The actual content of a message is not stored directly on the Message object; instead, it is organized through the Part system. Each message can contain multiple Parts of different types. All Parts share a common base structure:

const PartBase = z.object({
  id: z.string(),         // Unique Part identifier
  sessionID: z.string(),  // ID of the owning session
  messageID: z.string(),  // ID of the owning message
})

Complete Part types (12 types):

Part Type Purpose Key Fields
TextPart Text content text, time, synthetic (whether synthesized), ignored
ReasoningPart Chain of thought text, time.start, time.end, metadata
ToolPart Tool invocation tool, callID, state (four states)
FilePart File attachment mime, filename, url, source
AgentPart Agent reference name, source
SubtaskPart Subtask prompt, description, agent, model
CompactionPart Compaction marker auto (whether auto-triggered)
StepStartPart Step start snapshot
StepFinishPart Step finish reason, snapshot, cost, tokens
SnapshotPart Snapshot snapshot
PatchPart Patch hash, files
RetryPart Retry marker attempt, error, time

The Four States of ToolPart:

ToolPart is the most complex Part type, tracking the full lifecycle of a tool invocation via its state field:

pending ---> running ---> completed
                    +---> error
// 1. Pending: Tool call identified, arguments still being received
ToolStatePending = { status: "pending", input: {}, raw: "" }

// 2. Running: Arguments complete, execution begins
ToolStateRunning = { status: "running", input: {...}, time: { start } }

// 3. Completed: Execution succeeded
ToolStateCompleted = {
  status: "completed",
  input: {...}, output: "...",
  title: "Read file /src/index.ts",
  metadata: { truncated: false },
  time: { start, end, compacted? }  // compacted: Prune timestamp
}

// 4. Error: Execution failed
ToolStateError = {
  status: "error",
  input: {...}, error: "Permission denied",
  time: { start, end }
}

4.2.3 Message Version Migration Strategy

The v2 in the filename hints that this is not the first version of the message model. The coexistence of message.ts (legacy) and message-v2.ts (current) indicates that OpenCode underwent a major refactoring of its message model.

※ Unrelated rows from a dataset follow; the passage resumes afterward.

import Literature.AlgebraicGeometry.Modules.SheafHomAffineSections
import Literature.AlgebraicGeometry.Modules.AffineVectorBundleSections
import Literature.AlgebraicGeometry.Morphisms.DevissageClass
import HarnessLib

/-!
# `𝓗om(P, G)` is coherent for `P`, `G` coherent

Hartshorne, *Algebraic Geometry*, II Ex. 5.1 (b)/(c) with Prop. 5.2, and III Prop. 6.8 proof
("`𝓗om(𝓛, 𝓖)` is coherent"); Görtz–Wedhorn I, Prop. 7.29; The Stacks Project, Tag 01CQ (Modules,
Lemma 17.22.6: `𝓗om(𝓕, 𝓖)` is coherent for `𝓕` finitely presented and `𝓖` coherent). In the
affine-local language of the tree (`Coh M` = affine-localizing + of affine-finite type,
`Morphisms/DevissageClass`; internal Hom `Modules/SheafHom`; `Hom(P|_V, G|_V) = Hom_B(Γ(V, P), Γ(V, G))`
over affine `V = Spec B`, `Modules/SheafHomAffineSections`):

* `isAffineFiniteType_sheafHom` — `Hom(P|_V, G|_V) ↪ Hom_B(Γ(V, P), Γ(V, G))` is finite over the
  noetherian `B` (`X` locally noetherian);
* `isAffineLocalizing_sheafHom` — numerators and torsion on `D(r) ⊆ V`: through the evaluation
  bijections on `V` and on `D(r)`, they are those of `Hom_B(M, N) → Hom_B(M_r, N_r)`, which is a
  localization at `r` for `M` finitely presented (Mathlib
  `Module.FinitePresentation.isLocalizedModule_map`; Görtz–Wedhorn I Prop. 7.27);
* `coh_sheafHom` — **`𝓗om(P, G)` is coherent**.

Everything is proved; no named facts.

## References

* R. Hartshorne, *Algebraic Geometry*, GTM 52 (1977): II Ex. 5.1, Prop. 5.2 (pp. 110, 123);
  III Prop. 6.8, proof (p. 234). [Hartshorne1977]
* U. Görtz, T. Wedhorn, *Algebraic Geometry I: Schemes*, 2nd ed. (2020): Prop. 7.27, Prop. 7.29.
  [GortzWedhorn2020]
* The Stacks Project, Tag 01CQ. [StacksProject]
-/

noncomputable section

-- `TopCat.Presheaf`/`TopCat.Sheaf` are not reducible (as in Mathlib's `AlgebraicGeometry/Modules`).
set_option backward.isDefEq.respectTransparency false

open CategoryTheory AlgebraicGeometry Opposite TopologicalSpace
open Literature.AlgebraicGeometry.Morphisms

universe u

namespace Literature.AlgebraicGeometry.Modules

variable {X : Scheme.{u}} {P G : X.Modules}

/-! ### Finite type -/

/-- **`Γ(V, 𝓗om(P, G)) = Hom(P|_V, G|_V)` is a finite `𝒪(V)`-module** for `P` affine-localizing of
affine-finite type, `G` of affine-finite type and `X` locally noetherian: it embeds into
`Hom_B(Γ(V, P), Γ(V, G))`. [cite: Hartshorne1977, III Prop. 6.8 proof (p. 234)] -/
theorem isAffineFiniteType_sheafHom [IsLocallyNoetherian X] (hP : IsAffineLocalizing P)
    (hPft : IsAffineFiniteType P) (hGft : IsAffineFiniteType G) :
    IsAffineFiniteType (sheafHom P G) := by
  intro V hV
  haveI : IsNoetherianRing Γ(X, V) := IsLocallyNoetherian.component_noetherian ⟨V, hV⟩
  haveI : Module.Finite Γ(X, V) Γ(P, V) := hPft hV
  haveI : Module.Finite Γ(X, V) Γ(G, V) := hGft hV
  haveI : IsNoetherian Γ(X, V) Γ(G, V) := isNoetherian_of_isNoetherianRing_of_finite _ _
  haveI : IsNoetherian Γ(X, V) (P.over V ⟶ G.over V) :=
    isNoetherian_of_injective (evalHom P G V) (evalHom_injective hP hV)
  change Module.Finite Γ(X, V) (P.over V ⟶ G.over V)
  infer_instance

/-! ### Affine-localizing -/

section Localizing

variable [IsLocallyNoetherian X] (hP : IsAffineLocalizing P) (hPft : IsAffineFiniteType P)
  (hG : IsAffineLocalizing G) {V : X.Opens} (hV : IsAffineOpen V) (r : Γ(X, V))

/-- The `𝒪(V)`-module structure on sections over `D(r)` through `𝒪(V) → 𝒪(D(r))` (local
instance). [folklore] -/
@[reducible]
def moduleResD (M : X.Modules) : Module Γ(X, V) Γ(M, X.basicOpen r) :=
  Module.compHom _ (algebraMap Γ(X, V) Γ(X, X.basicOpen r))

attribute [local instance] moduleResD

omit [IsLocallyNoetherian X] in
/-- The scalar tower `𝒪(V) → 𝒪(D(r)) ↷ Γ(D(r), M)`. [folklore] -/
theorem isScalarTower_resD (M : X.Modules) :
    IsScalarTower Γ(X, V) Γ(X, X.basicOpen r) Γ(M, X.basicOpen r) :=
  IsScalarTower.of_algebraMap_smul fun _ _ => rfl

attribute [local instance] isScalarTower_resD

/-- Evaluation on `D(r)`-sections with scalars restricted to `𝒪(V)`. [folklore] -/
abbrev evalResD (ψ : P.over (X.basicOpen r) ⟶ G.over (X.basicOpen r)) :
    Γ(P, X.basicOpen r) →ₗ[Γ(X, V)] Γ(G, X.basicOpen r) :=
  (evalHom P G (X.basicOpen r) ψ).restrictScalars Γ(X, V)

omit [IsLocallyNoetherian X] in
include hP hV in
/-- `evalResD` is injective in `ψ` (for `P` affine-localizing). [folklore] -/
theorem evalResD_injective : Function.Injective (evalResD (P := P) (G := G) r) := fun _ _ h =>
  evalHom_injective hP (hV.basicOpen r) (LinearMap.restrictScalars_injective Γ(X, V) h)

omit [IsLocallyNoetherian X] in
/-- Naturality: evaluation of the restriction `φ|_{D(r)}` after the restriction map of `P` is the
restriction map of `G` after evaluation of `φ`. [folklore] -/
theorem evalResD_restrictHom_comp (φ : P.over V ⟶ G.over V) :
    evalResD r (restrictHom (homOfLE (X.basicOpen_le r)) φ) ∘ₗ sectionsRestrictₗ P r =
      sectionsRestrictₗ G r ∘ₗ evalHom P G V φ := by
  ext s
  exact evalHom_restrictHom_map (homOfLE (X.basicOpen_le r)) φ s

include hP hPft hG hV in
/-- **Numerators for `𝓗om(P, G)`**: every `ψ : P|_{D(r)} → G|_{D(r)}` is `φ|_{D(r)} / rⁿ` for some
`φ : P|_V → G|_V` — `Hom_B(M, N) → Hom_B(M_r, N_r)` is a localization at `r` for `M` finitely
presented. [cite: GortzWedhorn2020, Prop. 7.27 and Prop. 7.29] -/
theorem exists_restrictHom_eq_pow_smul (ψ : P.over (X.basicOpen r) ⟶ G.over (X.basicOpen r)) :
    ∃ (n : ℕ) (φ : P.over V ⟶ G.over V),
      restrictHom (homOfLE (X.basicOpen_le r)) φ =
        X.presheaf.map (homOfLE (X.basicOpen_le r)).op r ^ n • ψ := by
  haveI : IsNoetherianRing Γ(X, V) := IsLocallyNoetherian.component_noetherian ⟨V, hV⟩
  haveI : Module.Finite Γ(X, V) Γ(P, V) := hPft hV
  haveI : Module.FinitePresentation Γ(X, V) Γ(P, V) := Module.finitePresentation_of_finite _ _
  haveI : IsLocalization.Away r Γ(X, X.basicOpen r) := hV.isLocalization_basicOpen r
  haveI := isLocalizedModule_sectionsRestrictₗ P hV r hP
  haveI := isLocalizedModule_sectionsRestrictₗ G hV r hG
  let S := Submonoid.powers r
  -- `rⁿ • ev(ψ)` comes from `Hom_B(M, N)`
  obtain ⟨⟨ℓ₀, ⟨_, n, rfl⟩⟩, hℓ₀⟩ :=
    IsLocalizedModule.surj S (IsLocalizedModule.map S (sectionsRestrictₗ P r) (sectionsRestrictₗ G r))
      (evalResD r ψ)
  refine ⟨n, homOfLinear hP hV ℓ₀, evalResD_injective hP hV r ?_⟩
  change _ = (evalHom P G (X.basicOpen r) (X.presheaf.map (homOfLE (X.basicOpen_le r)).op r ^ n • ψ)).restrictScalars Γ(X, V)
  rw [map_smul]
  -- both sides are determined by their composite with the localization map of `P`
  apply IsLocalizedModule.ext S (sectionsRestrictₗ P r)
    (IsLocalizedModule.map_units (S := S) (sectionsRestrictₗ G r))
  rw [evalResD_restrictHom_comp, evalHom_homOfLinear]
  have h2 : (⟨r ^ n, n, rfl⟩ : S) • evalResD r ψ =
      (X.presheaf.map (homOfLE (X.basicOpen_le r)).op r ^ n •
        evalHom P G (X.basicOpen r) ψ).restrictScalars Γ(X, V) := by
    ext s
    change r ^ n • appLE ψ (𝟙 _) s = X.presheaf.map (homOfLE (X.basicOpen_le r)).op r ^ n • appLE ψ (𝟙 _) s
    rw [← map_pow]
    rfl
  rw [← h2, hℓ₀, IsLocalizedModule.map_comp]

omit [IsLocallyNoetherian X] in
include hP hV in
/-- **Torsion for `𝓗om(P, G)`**: a `φ : P|_V → G|_V` vanishing on `D(r)` is killed by a power of
`r` (`P` of affine-finite type on `V`: kill the images of finitely many generators).
[cite: GortzWedhorn2020, Prop. 7.27 and Prop. 7.29] -/
theorem exists_pow_smul_eq_zero_of_restrictHom [Module.Finite Γ(X, V) Γ(P, V)] (hG : IsAffineLocalizing G)
    (φ : P.over V ⟶ G.over V) (hφ : restrictHom (homOfLE (X.basicOpen_le r)) φ = 0) :
    ∃ n : ℕ, r ^ n • φ = 0 := by
  haveI : IsLocalization.Away r Γ(X, X.basicOpen r) := hV.isLocalization_basicOpen r
  haveI := isLocalizedModule_sectionsRestrictₗ G hV r hG
  let S := Submonoid.powers r
  -- `res_G ∘ ev(φ) = ev(φ|_{D(r)}) ∘ res_P = 0`
  have h0 : sectionsRestrictₗ G r ∘ₗ evalHom P G V φ = 0 := by
    rw [← evalResD_restrictHom_comp, hφ]
    ext s
    rfl
  -- kill the images of generators
  obtain ⟨T, hT⟩ := Module.Finite.fg_top (R := Γ(X, V)) (M := Γ(P, V))
  have hgen : ∀ m : Γ(P, V), ∃ n : ℕ, r ^ n • evalHom P G V φ m = 0 := fun m => by
    have hm : sectionsRestrictₗ G r (evalHom P G V φ m) = 0 := LinearMap.congr_fun h0 m
    obtain ⟨⟨_, n, rfl⟩, hn⟩ := (IsLocalizedModule.eq_zero_iff S (sectionsRestrictₗ G r)).mp hm
    exact ⟨n, hn⟩
  classical
  choose n hn using hgen
  refine ⟨T.sup n, evalHom_injective hP hV ?_⟩
  rw [map_smul, map_zero]
  apply LinearMap.ext_on hT
  intro m hm
  rw [LinearMap.smul_apply, LinearMap.zero_apply]
  obtain ⟨d, hd⟩ := Nat.exists_eq_add_of_le (Finset.le_sup (f := n) hm)
  rw [hd, add_comm, pow_add, mul_smul, hn m, smul_zero]

include hP hPft hG in
/-- **`𝓗om(P, G)` is affine-localizing** for `P` coherent and `G` affine-localizing (`X` locally
noetherian). [cite: GortzWedhorn2020, Prop. 7.29] -/
theorem isAffineLocalizing_sheafHom : IsAffineLocalizing (sheafHom P G) := by
  constructor
  · intro V hV r W hW ψ
    subst hW
    obtain ⟨n, φ, hφ⟩ := exists_restrictHom_eq_pow_smul hP hPft hG hV r ψ
    exact ⟨n, φ, hφ⟩
  · intro V hV r φ W hWV hrW hφ
    haveI : Module.Finite Γ(X, V) Γ(P, V) := hPft hV
    refine exists_pow_smul_eq_zero_of_restrictHom hP hV r hG φ ?_
    have h : restrictHom (homOfLE hrW) (restrictHom (homOfLE hWV) φ) = 0 := by
      change restrictHom (homOfLE hrW) ((sheafHom P G).presheaf.map (homOfLE hWV).op φ) = 0
      rw [hφ]
      rfl
    rwa [← restrictHom_comp', show homOfLE hrW ≫ homOfLE hWV = homOfLE (X.basicOpen_le r) from
      Subsingleton.elim _ _] at h

end Localizing

/-- **`𝓗om(P, G)` is coherent for `P`, `G` coherent** on a locally noetherian scheme (Hartshorne II
Ex. 5.1 / III Prop. 6.8 proof; GW I Prop. 7.29; Stacks 01CQ).
[cite: Hartshorne1977, III Prop. 6.8 proof (p. 234)] [cite: StacksProject, Tag 01CQ] -/
theorem coh_sheafHom [IsLocallyNoetherian X] (hP : Coh P) (hG : Coh G) : Coh (sheafHom P G) :=
  ⟨isAffineLocalizing_sheafHom hP.loc hP.ft hG.loc, isAffineFiniteType_sheafHom hP.loc hP.ft hG.ft⟩

end Literature.AlgebraicGeometry.Modules

end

Key improvements in the new version:

  1. Part System: The legacy version stored all content directly on the message; the new version achieves content modularity through Parts
  2. Finer-Grained State Tracking: The four-state model for ToolPart, StepStart/StepFinish markers
  3. Cost Tracking: Each Assistant message records precise token consumption and cost

This incremental migration strategy (keeping the old version, introducing the new version, and gradually switching over) is a common practice in large projects -- it ensures that all existing data is not broken at once.